No teste, um deles transportou 350 toneladas a 60 quilômetros por hora (37 milhas por hora) em um gradiente de 1 em 55, desenvolvendo 2.650 cavalos de potência indicados (1.980 quilowatts). Apesar das rodas acopladas de 1.530 milímetros (60,24 polegadas) de diâmetro relativamente pequenas, uma velocidade de 115 quilômetros por hora (71 milhas por hora) foi alcançada com a mesma carga em pista plana. Em serviço normal, sua velocidade máxima era restrita a 80 quilômetros por hora (50 milhas por hora) por conta da pista leve em uso na época e eles eram capazes de transportar 280 toneladas a 60 quilômetros por hora (37 milhas por hora) até 1 em 55 gradientes longos.

Quando comparadas a outras locomotivas a vapor NSB, essas locomotivas tiveram vida útil curta e todas foram baixadas em 1958, após a chegada das locomotivas a diesel da classe Di3 na linha Dovre .

Romênia

CFR 142.072 no Museu Reşiţa

Quando os romenos procuraram uma poderosa locomotiva de passageiros para servir nas linhas principais de Căile Ferate Române (CFR) através dos Cárpatos , eles decidiram pela Classe 214 da Austrian Federal Railways (BBÖ). Eles compraram os desenhos da Áustria e 79 locomotivas do mesmo tipo foram construídos sob licença em sua nova moderna Malaxa e Reşiţa Works na Romênia. Essas locomotivas 2-8-4 entraram em serviço como classe CFR 142.000. Em 1939, um lote foi construído com válvulas Caprotti em vez de válvulas Lentz , mas como algumas delas foram posteriormente observadas com engrenagens de válvulas Lentz, a engrenagem italiana presumivelmente foi removida.[4]
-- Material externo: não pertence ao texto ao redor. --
import Mathlib
import HarnessLib
import Summits.HubbardSuperconductivity.HubbardSuperconductivity.Theorems.WeakCouplingBCSKlCertB1gWindowD005D025
import Summits.HubbardSuperconductivity.HubbardSuperconductivity.Theorems.WeakCouplingBCSDefsKlCertB1gWinXRecord
import Summits.HubbardSuperconductivity.HubbardSuperconductivity.Theorems.WeakCouplingBCSDefsKlCertB1gWinYRecord

/-!
# Route `WeakCouplingBCS` — support item `WcbcsKohnLuttingerB1g` (stmt-HubbardSuperconductivity-0158):
# `B1g` dominance on the EXTENDED chemical-potential window `μ ∈ [-0.7275, -0.075]` (hole dopings `δ ∈ [0.05, 0.30]`)

The window records `klCertB1gWinX` (`μ ∈ [-0.7275, -0.6875]`, 16 boxes) and `klCertB1gWinY` (`μ ∈ [-0.6875, -0.5725]`, 31 boxes) of the
cell `gate-hubbard-kl` (seat hubbard-kl-cert-2, generation 2) are adjacent to each other and to the glued window `klb1g_window_d005_d025`
(`[-0.5725, -0.075]`, records `klCertB1gWin{Z,A,B,C,D}`, 101 boxes); each record is accepted by the multiplicity-aware checker
(`decide +kernel` in its own file) and certifies, modulo its named enclosures, μ-uniform `B1g` dominance on its window (`klb1gd_window_U`).
Gluing twice more (`klb1gd_dominance_union`) gives the statement on the union: for every `μ ∈ [-0.7275, -0.075]` — an interval containing
the free-band chemical potentials of ALL hole dopings `δ ∈ [0.05, 0.30]` (certified monotone Riemann brackets of
`δ(μ) = 1 - (2/π²)∫₀^π arccos⋆(-μ/2 - cos x) dx`: `δ(-0.7275) ∈ [0.302029, 0.302031]`, `δ(-0.075) ∈ [0.048352, 0.048354]`; the δ-reading of the
new end is `muWinD030_filling_lt : n(-0.7275) < 7/10`, `Theorems/KLProgrammeMuOfDopingWindowFillingD030Upper.lean`; write-up
HOME/hubbard-kl-cert-2/MU-WINDOW-3.md) — every `0 < U < 1` and every channel `χ ≠ B1g`:
`channelInf ε₀ μ U B1g + γ U² ≤ channelInf ε₀ μ U χ` with `γ = min γ_X (min γ_Y (min (min γ_Z γ_ABC) γ_D)) > 0`, `γ_ABC = min (min γ_A γ_B) γ_C`.
The hypotheses are the seven named numerical statements `klCertB1gWin{X,Y,Z,A,B,C,D}.EnclosuresB1g` (148 boxes × (E1, E2, 4 × E4)
inequalities, each μ-uniform on its box), certified outside Lean by interval arithmetic in two independent implementations (gate cell
`gate-hubbard-kl`, HOME/MU-WINDOW.md, HOME/hubbard-kl-cert-2/MU-WINDOW-2.md and MU-WINDOW-3.md).
-/

noncomputable section

-- the tree's namespace `Summit.<Summit>.<Problem>.Theorems` repeats the summit name by design (D-0017)
set_option linter.dupNamespace false

namespace Summit.HubbardSuperconductivity.HubbardSuperconductivity.Theorems

open Literature.MathematicalPhysics.QuantumLattice CwKLChiralWindow
open Summit.HubbardSuperconductivity.HubbardSuperconductivity.Theses.WeakCouplingBCS

/-- **`B1g` (`d_{x²-y²}`) dominance of the second-order Kohn–Luttinger vertex on the extended window `μ ∈ [-0.7275, -0.075]`**
(⊃ `μ([0.05, 0.30])`), modulo the certified enclosures of the seven window records: for every such `μ`, every `0 < U < 1` and every
`χ ≠ B1g`, `channelInf ε₀ μ U B1g + γ·U² ≤ channelInf ε₀ μ U χ` with `γ = min γ_X (min γ_Y (min (min γ_Z γ_ABC) γ_D))`, the record margins.
[cite: RaghuKivelsonScalapino2010, §III Fig. 2] -/
theorem klb1g_window_d005_d030 (hX : klCertB1gWinX.EnclosuresB1g) (hY : klCertB1gWinY.EnclosuresB1g)
    (hZ : klCertB1gWinZ.EnclosuresB1g) (hA : klCertB1gWinA.EnclosuresB1g) (hB : klCertB1gWinB.EnclosuresB1g)
    (hC : klCertB1gWinC.EnclosuresB1g) (hD : klCertB1gWinD.EnclosuresB1g) :
    ∀ μ ∈ Set.Icc (-0.7275 : ℝ) (-0.075), ∀ U ∈ Set.Ioo (0 : ℝ) 1, ∀ χ : D4Irrep, χ ≠ D4Irrep.B1g →
      channelInf (squareDispersion 1 0) μ U D4Irrep.B1g +
          min ((klCertB1gWinX.gamma : ℚ) : ℝ)
            (min ((klCertB1gWinY.gamma : ℚ) : ℝ)
              (min (min ((klCertB1gWinZ.gamma : ℚ) : ℝ)
                (min (min ((klCertB1gWinA.gamma : ℚ) : ℝ) ((klCertB1gWinB.gamma : ℚ) : ℝ)) ((klCertB1gWinC.gamma : ℚ) : ℝ)))
                ((klCertB1gWinD.gamma : ℚ) : ℝ))) * U ^ 2 ≤
        channelInf (squareDispersion 1 0) μ U χ := by
  have hXw := klCertB1gWinX_window_U hX
  have hYw := klCertB1gWinY_window_U hY
  have hM := klb1g_window_d005_d025 hZ hA hB hC hD
  have hloX : (((klCertB1gWinX).mub : ℚ) : ℝ) = -0.7275 := by
    show (((-291 : ℚ) / 400 : ℚ) : ℝ) = -0.7275
    norm_num
  have hhiX : (((klCertB1gWinX).mua : ℚ) : ℝ) = -0.6875 := by
    show (((-11 : ℚ) / 16 : ℚ) : ℝ) = -0.6875
    norm_num
  have hloY : (((klCertB1gWinY).mub : ℚ) : ℝ) = -0.6875 := by
    show (((-11 : ℚ) / 16 : ℚ) : ℝ) = -0.6875
    norm_num
  have hhiY : (((klCertB1gWinY).mua : ℚ) : ℝ) = -0.5725 := by
    show (((-229 : ℚ) / 400 : ℚ) : ℝ) = -0.5725
    norm_num
  rw [hloX, hhiX] at hXw
  rw [hloY, hhiY] at hYw
  have h1 := klb1gd_dominance_union (a₁ := (-0.6875 : ℝ)) (b₁ := (-0.5725 : ℝ)) (a₂ := (-0.5725 : ℝ)) (b₂ := (-0.075 : ℝ))
    le_rfl hYw hM
  exact klb1gd_dominance_union (a₁ := (-0.7275 : ℝ)) (b₁ := (-0.6875 : ℝ)) (a₂ := (-0.6875 : ℝ)) (b₂ := (-0.075 : ℝ))
    le_rfl hXw h1

/-- The extended-window margin is positive: `γ = min γ_X (min γ_Y (min (min γ_Z γ_ABC) γ_D)) > 0` (kernel decision on the seven record
rationals). [folklore] -/
theorem klb1g_window_d005_d030_gamma_pos :
    0 < min klCertB1gWinX.gamma
      (min klCertB1gWinY.gamma
        (min (min klCertB1gWinZ.gamma (min (min klCertB1gWinA.gamma klCertB1gWinB.gamma) klCertB1gWinC.gamma))
          klCertB1gWinD.gamma)) := by
  decide +kernel

/-- The numerical value of the extended-window margin: `γ = γ_Y = 14349/1048576 ≈ 0.013684` (the right part of `klCertB1gWinY`,
box `[-0.6475, -0.6425]` at `N = 160`, `E` binding). [folklore] -/
theorem klb1g_window_d005_d030_gamma_eq :
    min klCertB1gWinX.gamma
      (min klCertB1gWinY.gamma
        (min (min klCertB1gWinZ.gamma (min (min klCertB1gWinA.gamma klCertB1gWinB.gamma) klCertB1gWinC.gamma))
          klCertB1gWinD.gamma)) = 14349 / 1048576 := by
  decide +kernel

end Summit.HubbardSuperconductivity.HubbardSuperconductivity.Theorems

end
import Mathlib
import Summits.Ventures.PercRepro2.Harris
import Summits.Ventures.PercRepro2.BasePrime
import Summits.Ventures.PercRepro2.LocRows
import Summits.Ventures.PercRepro2.SwRow
import Summits.Ventures.PercRepro2.SwOut
import Summits.Ventures.PercRepro2.SwAllRow
import Summits.Ventures.PercRepro2.SwOutAll
import Summits.Ventures.PercRepro2.SwOutCube
import Summits.Ventures.PercRepro2.SwOutMixedCubeFarDefs
import Summits.Ventures.PercRepro2.SwOutBigBlockDefs
import Summits.Ventures.PercRepro2.SwOutBigBlockCube
import Summits.Ventures.PercRepro2.SwOutMixedCore
import Summits.Ventures.PercRepro2.SwOutMixedCorePieces
import Summits.Ventures.PercRepro2.SwOutMixedCoreLower
import Summits.Ventures.PercRepro2.SwOutMixedCoreThm

/-!
# The corrected big-block principle, edge-set form (blind cell PercRepro2, night-4 g18, 2026-08-27;
proofs/NIGHT4-G18.md §1–§3)

The interface between the corrected abstract big-block lemma `mixedCore_card_le` (the block is
three cubes; `SwOutMixedCoreThm`) and a class of configurations: a block `C` of configurations that
is the injective image of the NON-LEAKING points (`¬ Leak'`, the corrected leak set with the
dead-edge leaks) of the raw cube `Pt ι κ` under a realisation `r`, on which the red edge set of `h`
is the image of the abstract red set `ER` under a monotone map `φ` of atom sets to edge sets (and
the blue edge set the image of `EB`), and whose conditioning pulls back to a BLOCK-LOWER set (lower
between non-leaking points only) with `G5` (the X-move at a dropped `P`), satisfies the rigid counting inequality on `C ∩ Qs` for every up-set
`𝓔` of edge sets (`card_le_of_mixedCore_edges`) — the corrected form of
`card_le_of_bigBlock_edges` (which had the first leak set and `G4`).  The geometric chain of the
mixed single junction only has to build `r` and `φ` and check these hypotheses.
-/

namespace Summit.Ventures.PercRepro2

namespace BigBlock

open LocRows

open scoped Classical

variable {V : Type*} {E : Type*} [Fintype E] [DecidableEq E] {ends : E → Sym2 V}
variable {ι κ : Type*} [Fintype ι] [DecidableEq ι] [Fintype κ] [DecidableEq κ]

omit [DecidableEq E] in
/-- **The corrected big-block principle, edge-set form** (`Leak'`, `G5`). -/
theorem card_le_of_mixedCore_edges (r : Pt ι κ → Config E)
    (hr : ∀ p q, ¬ Leak' p → ¬ Leak' q → r p = r q → p = q) (C : Finset (Config E))
    (hC : ∀ ζ, ζ ∈ C ↔ ∃ p, ¬ Leak' p ∧ r p = ζ) (Qs : Set (Config E))
    (hEv : ∀ p q, ¬ Leak' p → ¬ Leak' q → q ≤ p → r p ∈ Qs → r q ∈ Qs)
    (hG : G5 {p | r p ∈ Qs}) (h : V)
    (φ : Set (Atom ι κ) → Set E) (hφ : Monotone φ)
    (hR : ∀ p, ¬ Leak' p → redEdges ends (r p) h = φ (ER p))
    (hB : ∀ p, ¬ Leak' p → blueEdges ends (r p) h = φ (EB p))
    {𝓔 : Set (Set E)} (h𝓔 : IsUpperSet 𝓔) :
    (C.filter fun ζ => ζ ∈ Qs ∧ redEdges ends ζ h ∈ 𝓔).card ≤
      (C.filter fun ζ => ζ ∈ Qs ∧ blueEdges ends ζ h ∈ 𝓔).card := by
  -- the class counts are counts over the non-leaking points of the cube
  have e1 : (C.filter fun ζ => ζ ∈ Qs ∧ redEdges ends ζ h ∈ 𝓔) =
      (Finset.univ.filter fun p : Pt ι κ => r p ∈ Qs ∧ ¬ Leak' p ∧ ER p ∈ φ ⁻¹' 𝓔).image r := by
    ext ζ
    simp only [Finset.mem_filter, Finset.mem_image, Finset.mem_univ, true_and, Set.mem_preimage]
    constructor
    · rintro ⟨hζ, hQ, hE⟩
      obtain ⟨p, hp, rfl⟩ := (hC ζ).1 hζ
      refine ⟨p, ⟨hQ, hp, ?_⟩, rfl⟩
      rw [← hR p hp]; exact hE
    · rintro ⟨p, ⟨hQ, hp, hE⟩, rfl⟩
      refine ⟨(hC _).2 ⟨p, hp, rfl⟩, hQ, ?_⟩
      rw [hR p hp]; exact hE
  have e2 : (C.filter fun ζ => ζ ∈ Qs ∧ blueEdges ends ζ h ∈ 𝓔) =
      (Finset.univ.filter fun p : Pt ι κ => r p ∈ Qs ∧ ¬ Leak' p ∧ EB p ∈ φ ⁻¹' 𝓔).image r := by
    ext ζ
    simp only [Finset.mem_filter, Finset.mem_image, Finset.mem_univ, true_and, Set.mem_preimage]
    constructor
    · rintro ⟨hζ, hQ, hE⟩
      obtain ⟨p, hp, rfl⟩ := (hC ζ).1 hζ
      refine ⟨p, ⟨hQ, hp, ?_⟩, rfl⟩
      rw [← hB p hp]; exact hE
    · rintro ⟨p, ⟨hQ, hp, hE⟩, rfl⟩
      refine ⟨(hC _).2 ⟨p, hp, rfl⟩, hQ, ?_⟩
      rw [hB p hp]; exact hE
  -- `r` is injective on the non-leaking points
  have inj1 : Set.InjOn r
      ↑(Finset.univ.filter fun p : Pt ι κ => r p ∈ Qs ∧ ¬ Leak' p ∧ ER p ∈ φ ⁻¹' 𝓔) := by
    intro p hp q hq hpq
    simp only [Finset.coe_filter, Finset.mem_univ, true_and, Set.mem_setOf_eq] at hp hq
    exact hr p q hp.2.1 hq.2.1 hpq
  have inj2 : Set.InjOn r
      ↑(Finset.univ.filter fun p : Pt ι κ => r p ∈ Qs ∧ ¬ Leak' p ∧ EB p ∈ φ ⁻¹' 𝓔) := by
    intro p hp q hq hpq
    simp only [Finset.coe_filter, Finset.mem_univ, true_and, Set.mem_setOf_eq] at hp hq
    exact hr p q hp.2.1 hq.2.1 hpq
  rw [e1, e2, Finset.card_image_of_injOn inj1, Finset.card_image_of_injOn inj2]
  -- the pulled-back up-set of atom sets
  have h𝓔' : IsUpperSet (φ ⁻¹' 𝓔) := by
    intro S S' hSS' hS
    exact h𝓔 (hφ hSS') hS
  exact mixedCore_card_le' hEv hG h𝓔'

end BigBlock

end Summit.Ventures.PercRepro2
import Summits.NavierStokesRegularity.OSWSelfSimilar.SheetRSpectrumWindingAssembly
import Summits.NavierStokesRegularity.OSWSelfSimilar.SheetRSpectrumOddAssembly
import HarnessLib

/-!
# Sheet-ℝ spectral certificate (Z3-SR-SPEC, S2): the EXIT INTERFACE for the renewal / Laplace route —
# `E ≠ 0` on `{Re σ > −3/100} ∖ {1}`, `E(1) = 0`, `E′(1) ≠ 0`

HONEST FRAMING (cell ns-blowup GROUP B «PROFILE SEARCH»; PROFILE-SPEC v1.3 case Z3-SR-SPEC; 1-D MODEL (viscous gCLM/OSW sheet on `ℝ`);
computer-assisted; not Euler/NS; «violates: none — MODEL»). Nothing here is a statement about Navier–Stokes; no enclosure is proved here.
WHAT IT DOES (seat ns-blowup-profile-cert-2 g8; composition only): the (P10)/renewal route (cert-5's memo P9-P10-RENEWAL-DESIGN, brick (R-c)
«half-line Paley–Wiener with ONE simple pole») consumes the Evans function through exactly three scalar facts — `E(σ) ≠ 0` for `Re σ > −β₀`,
`σ ≠ 1`; `E(1) = 0`; `E′(1) ≠ 0`. This file states them as consequences of the S2 certificate hypotheses (`RectLabelCertificate E` + the far-field
exclusion `hfar`, both THEOREMS from implementation 2's point records by `SheetRSpectrumPointCertificate` / `…PointAssembly`) and of `E(1) = 0`
((P6)), with `β₀ = 3/100`:
* §1 abstract (`SheetRSpectrumWindingAssembly.evans J ℓ f θ`, `J` a pseudo-resolvent on an open `U ⊇ K`): `evans_ne_zero_of_ne_one_halfPlane`
  (open rectangle by the certificate via `evans_ne_zero_of_ne_one` + `halfDisc_subset_rect`, outside by `hfar`), `deriv_evans_one_ne_zero`
  (`analyticOrderAt E 1 = 1` from `analyticOrderAt_evans_one` + `Literature.Analysis.OperatorTheory.deriv_ne_zero_of_analyticOrderAt_eq_one`);
* §2 the sheet's odd class (`evansOdd hL K h ℓ f θ`, any Gårding datum with `3/100 < m`): `evansOdd_ne_zero_of_ne_one_halfPlane`,
  `evansOdd_one_eq_zero_of_weakEigen` ((P6) in selfsim's weak language ⇒ `E(1) = 0`), `deriv_evansOdd_one_ne_zero`.
WHAT THIS IS NOT: not NS; no number of record moves.
-/

noncomputable section

namespace Summit.NavierStokesRegularity.OSWSelfSimilar
namespace SheetRSpectrumEvansHalfPlane

open Literature.Analysis.OperatorTheory Literature.Analysis.Complex SheetRSpectrumWindingLists SheetRSpectrumWindingAssembly Complex Set

/-! ### §1 Abstract -/
section Abstract

variable {X : Type*} [NormedAddCommGroup X] [NormedSpace ℂ X] [CompleteSpace X]
variable {U : Set ℂ} {J : ℂ → X →L[ℂ] X}

/-- **`E ≠ 0` on the open half-plane `Re σ > −3/100` minus `{1}`**: inside the disc `‖σ‖ ≤ 1141/100` by the rectangle certificate, outside by the
far-field exclusion. [folklore] -/
theorem evans_ne_zero_of_ne_one_halfPlane (h : IsPseudoResolvent U J) (hU : IsOpen U) (hKU : (Icc ra rb ×ℂ Icc rc rd) ⊆ U)
    (ℓ : X →L[ℂ] ℂ) (f : X) (θ : ℂ) (hcert : RectLabelCertificate (evans J ℓ f θ)) (h1 : evans J ℓ f θ 1 = 0)
    (hfar : ∀ σ : ℂ, ra < σ.re → (1141 : ℝ) / 100 < ‖σ‖ → evans J ℓ f θ σ ≠ 0)
    {σ : ℂ} (hσ : ra < σ.re) (hne : σ ≠ 1) : evans J ℓ f θ σ ≠ 0 := by
  by_cases hn : ‖σ‖ ≤ (1141 : ℝ) / 100
  · exact evans_ne_zero_of_ne_one h hU hKU ℓ f θ hcert h1 (halfDisc_subset_rect hσ hn) hne
  · exact hfar σ hσ (not_le.1 hn)

/-- **`E′(1) ≠ 0`**: the zero at `σ = 1` is simple (`analyticOrderAt E 1 = 1`). [folklore] -/
theorem deriv_evans_one_ne_zero (h : IsPseudoResolvent U J) (hU : IsOpen U) (hKU : (Icc ra rb ×ℂ Icc rc rd) ⊆ U)
    (ℓ : X →L[ℂ] ℂ) (f : X) (θ : ℂ) (hcert : RectLabelCertificate (evans J ℓ f θ)) (h1 : evans J ℓ f θ 1 = 0) :
    deriv (evans J ℓ f θ) 1 ≠ 0 :=
  deriv_ne_zero_of_analyticOrderAt_eq_one
    (analyticOnNhd_evans_rect h hU hKU ℓ f θ 1 ⟨Ioo_subset_Icc_self one_mem_rect.1, Ioo_subset_Icc_self one_mem_rect.2⟩) h1
    (analyticOrderAt_evans_one h hU hKU ℓ f θ hcert h1)

end Abstract

/-! ### §2 The sheet's odd class -/
section Sheet

open SheetRResolventOddClass SheetROddClass SheetRComplexPivot SheetRPerturbedPair SheetRPerturbedResolventC SheetREnergySpace
  SheetRResolventIdentity SheetREvansOdd

variable {L D₀ D₁ V₀ c m : ℝ} {d V : ℝ → ℝ}

/-- `evansOdd` is the abstract `evans` of the odd-class resolvent (definitional). [folklore] -/
theorem evansOdd_eq_evans (hL : 0 < L) (K : Esp L hL →L[ℝ] W L) (h : GardingDataKC L hL d V K D₀ D₁ V₀ c m)
    (ℓ : Wcodd L →L[ℂ] ℂ) (f : Wcodd L) (θ : ℂ) : evansOdd hL K h ℓ f θ = evans (resolventOdd hL K h) ℓ f θ := by
  funext σ; rfl

/-- **(P6) ⇒ `E(1) = 0`**: a non-trivial weak eigenvector at `σ = 1` (selfsim's `IsWeakEigen`) makes the Evans function vanish at `1`. [folklore] -/
theorem evansOdd_one_eq_zero_of_weakEigen (hL : 0 < L) (K : Esp L hL →L[ℝ] W L) (h : GardingDataKC L hL d V K D₀ D₁ V₀ c m)
    (hm : (3 : ℝ) / 100 < m) (ℓ : Wcodd L →L[ℂ] ℂ) (f : Wcodd L) (θ : ℂ) {v : Wcodd L} (hv0 : v ≠ 0)
    (hv : IsWeakEigen hL K d V ℓ f θ 1 v) : evansOdd hL K h ℓ f θ 1 = 0 :=
  (exists_weakEigen_iff_evansOdd_eq_zero hL K h ℓ f θ (σ := 1) (by rw [Complex.one_re]; linarith)).1 ⟨v, hv0, hv⟩

/-- **`E ≠ 0` on `{Re σ > −3/100} ∖ {1}` for the sheet**, from the certificate, the far-field exclusion and `E(1) = 0`. [folklore] -/
theorem evansOdd_ne_zero_of_ne_one_halfPlane (hL : 0 < L) (K : Esp L hL →L[ℝ] W L) (h : GardingDataKC L hL d V K D₀ D₁ V₀ c m)
    (hm : (3 : ℝ) / 100 < m) (ℓ : Wcodd L →L[ℂ] ℂ) (f : Wcodd L) (θ : ℂ)
    (hcert : RectLabelCertificate (evansOdd hL K h ℓ f θ)) (h1 : evansOdd hL K h ℓ f θ 1 = 0)
    (hfar : ∀ σ : ℂ, ra < σ.re → (1141 : ℝ) / 100 < ‖σ‖ → evansOdd hL K h ℓ f θ σ ≠ 0)
    {σ : ℂ} (hσ : ra < σ.re) (hne : σ ≠ 1) : evansOdd hL K h ℓ f θ σ ≠ 0 := by
  haveI : CompleteSpace (Wcodd L) := completeSpace_Wcodd L
  rw [evansOdd_eq_evans] at hcert h1 hfar ⊢
  exact evans_ne_zero_of_ne_one_halfPlane (isPseudoResolvent_resolventOdd hL K h) (isOpen_halfPlane m) (rect_subset_halfPlane hm)
    ℓ f θ hcert h1 hfar hσ hne

/-- **`E′(1) ≠ 0` for the sheet.** [folklore] -/
theorem deriv_evansOdd_one_ne_zero (hL : 0 < L) (K : Esp L hL →L[ℝ] W L) (h : GardingDataKC L hL d V K D₀ D₁ V₀ c m)
    (hm : (3 : ℝ) / 100 < m) (ℓ : Wcodd L →L[ℂ] ℂ) (f : Wcodd L) (θ : ℂ)
    (hcert : RectLabelCertificate (evansOdd hL K h ℓ f θ)) (h1 : evansOdd hL K h ℓ f θ 1 = 0) :
    deriv (evansOdd hL K h ℓ f θ) 1 ≠ 0 := by
  haveI : CompleteSpace (Wcodd L) := completeSpace_Wcodd L
  rw [evansOdd_eq_evans] at hcert h1 ⊢
  exact deriv_evans_one_ne_zero (isPseudoResolvent_resolventOdd hL K h) (isOpen_halfPlane m) (rect_subset_halfPlane hm) ℓ f θ hcert h1

end Sheet

end SheetRSpectrumEvansHalfPlane
end Summit.NavierStokesRegularity.OSWSelfSimilar

end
Essas locomotivas provaram ser adequadas para as condições romenas, sendo de dimensões amplas, carga por eixo moderada, motores simples de dois cilindros de 650 milímetros (25,59 polegadas) de diâmetro com um curso de 720 milímetros (28,35 polegadas) e 1.940 milímetros (76,38 polegadas) de diâmetro rodas acopladas. O peso total em funcionamento foi de 123,5 toneladas, sendo 72,1 toneladas de peso adesivo.

Quase todos eles ainda estavam em serviço no final da década de 1960. As locomotivas da Classe 142 transportaram os principais trens expressos CFR nas linhas principais e, como seus primos austríacos, conseguiram um bom desempenho. Pelo menos três foram preservados para museus, locomotivas no. 142.008, 142.044 e 142.072.

África do Sul

Em 1900, durante a Segunda Guerra dos Bôeres , as Ferrovias Militares Imperiais experimentaram uma escassez de locomotivas e seis locomotivas de tanque Berkshire classe K , destinadas às Ferrovias do Governo da Austrália Ocidental , foram desviadas para a África do Sul , onde eram conhecidas como Western Australians . Em 1902, eles entraram na lista da Central South African Railways e foram designados CSAR Classe C. Em 1912, quando foi implementada a renumeração para a lista de Ferrovias da África do Sul (SAR), essas locomotivas foram consideradas obsoletas e não foram incluídas na lista de classificação e renumeração da SAR, mas recomendadas para sucateamento, embora ainda tivessem menos de doze anos.[2]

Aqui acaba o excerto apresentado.